The second perspective, largely rhetorical, considers poor, illiterate people`s irrationality as the main cause of population growth, and the latter as an unmitigated disaster and the main cause of all evil, including corruption, terrorism and poverty.

Such Malthusian theories have consistently failed since at least 1750 as technology-led growth has far outstripped population growth. The main causes for global scarcity, terrorism and poverty today are political, not demographic.

Between 1970 and now, Pakistan`s population tripled from about 60 million to 180 plus million while absolute poverty halved from almost 50 per cent to between 17-25 per cent, thus debunking alarmist demographic perspectives.

Moreover, this halving, despite tripling of population, occurred under a modest five per cent average growth.

Pakistan ranks around 60 on both population growth rate and population density globally.

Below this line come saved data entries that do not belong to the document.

/-! ## §3 The finite-adelic coordinates -/

/-- the second component of `⅟2 ∈ 𝐀` is `⅟2 ∈ 𝐀_F^∞`. [cite: Weil1964, Chap. III n° 37] -/
theorem invOf_two_snd [Invertible (2 : FiniteAdeleRing (𝓞 F) F)] :
    (⅟(2 : AdeleRing (𝓞 F) F)).2 = ⅟(2 : FiniteAdeleRing (𝓞 F) F) := by
  symm
  apply invOf_eq_right_inv
  have h : ((2 : AdeleRing (𝓞 F) F) * ⅟(2 : AdeleRing (𝓞 F) F)).2 = 1 := by
    rw [mul_invOf_self]
    rfl
  exact h

include he in
/-- **the finite-adelic part of `heisForm` in coordinates**: on the vectors `J_f(x, y) = ((0, x_i)_i, (0, y_i)_i)`
(`x_i, y_i ∈ 𝐀_F^∞`), `heisForm` is `½ (x · y' − x' · y)` pushed forward by `t ↦ (0, t)`: the compatibility `hjk`
of `Heisenberg.map` for the inclusion `H(W_fin) → H_𝐀(W)` (source law `½ altPolar`, which
`halfAltPolarEquiv` identifies with the polarised law). [cite: GelbartRogawski1991, §3.1 p. 454 L17–21] -/
theorem heisForm_coord_fin [Invertible (2 : FiniteAdeleRing (𝓞 F) F)]
    (v w : (Fin n → FiniteAdeleRing (𝓞 F) F) × (Fin n → FiniteAdeleRing (𝓞 F) F)) :
    heisForm F E V Φ
        (e (fun i => finiteAdeleInr F (v.1 i), fun i => finiteAdeleInr F (v.2 i)))
        (e (fun i => finiteAdeleInr F (w.1 i), fun i => finiteAdeleInr F (w.2 i))) =
      finiteAdeleInr F (((⅟(2 : FiniteAdeleRing (𝓞 F) F)) •
        altPolar (Matrix.toLinearMap₂' (FiniteAdeleRing (𝓞 F) F)
          (1 : Matrix (Fin n) (Fin n) (FiniteAdeleRing (𝓞 F) F)))) v w) := by
  rw [heisForm_coord he, dotProduct_map_map (finiteAdeleInr F), dotProduct_map_map (finiteAdeleInr F), ← map_sub,
    LinearMap.smul_apply, LinearMap.smul_apply, altPolar_apply, Matrix.toLinearMap₂'_apply',
    Matrix.toLinearMap₂'_apply', Matrix.one_mulVec, Matrix.one_mulVec, smul_eq_mul]
  refine Prod.ext ?_ ?_
  · exact mul_zero _
  · change (⅟(2 : AdeleRing (𝓞 F) F)).2 * _ = ⅟(2 : FiniteAdeleRing (𝓞 F) F) * _
    rw [invOf_two_snd]
    rfl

From being three per cent-plus in the 1980s, its population growth has slowed to around two per cent though recent evidence suggests an increase again. Even with these lower rates, which regionally remain the highest, Pakistan`s population could reach 265-300 million by 2030.

These figures justify strong population measures, but not demographic alarmism.

Successfully tackling this challenge will require sound economic management. It requires moderately improving upon inflation, economic growth, external balances and tax-GDP ratio levels that successive Pakistani governments have earlier successfully maintained.

Additionally, if Pakistan also institutes land reforms and adequate health, education and disaster management expenditures it could reduce poverty further.

Natural constraints like land and water scarcity could affect performance. Pakistan barely achieves food supply demand balance during good crop years currently.

However, studies show that Pakistan could double food production without increasing arable land by using improved technology. Water scarcity is a threat, but Pakistan currently wastes half its riverine flows in canals and on-farm. Better irrigation management should help improve water security.

Thus, success in improving social indicators despite population growth can come from even moderate performance while failure only from poor performance. Viewed so, Pakistan`s prospects are not bad, though, as with its cricket team, even moderate performance often eludes this mercurial country.

So, if present performance continues and Pakistan fails to achieve even these moderate economic targets, then the demographic challenge could become a demographic disaster.
The writer is a political economist at the University of California, Berkeley.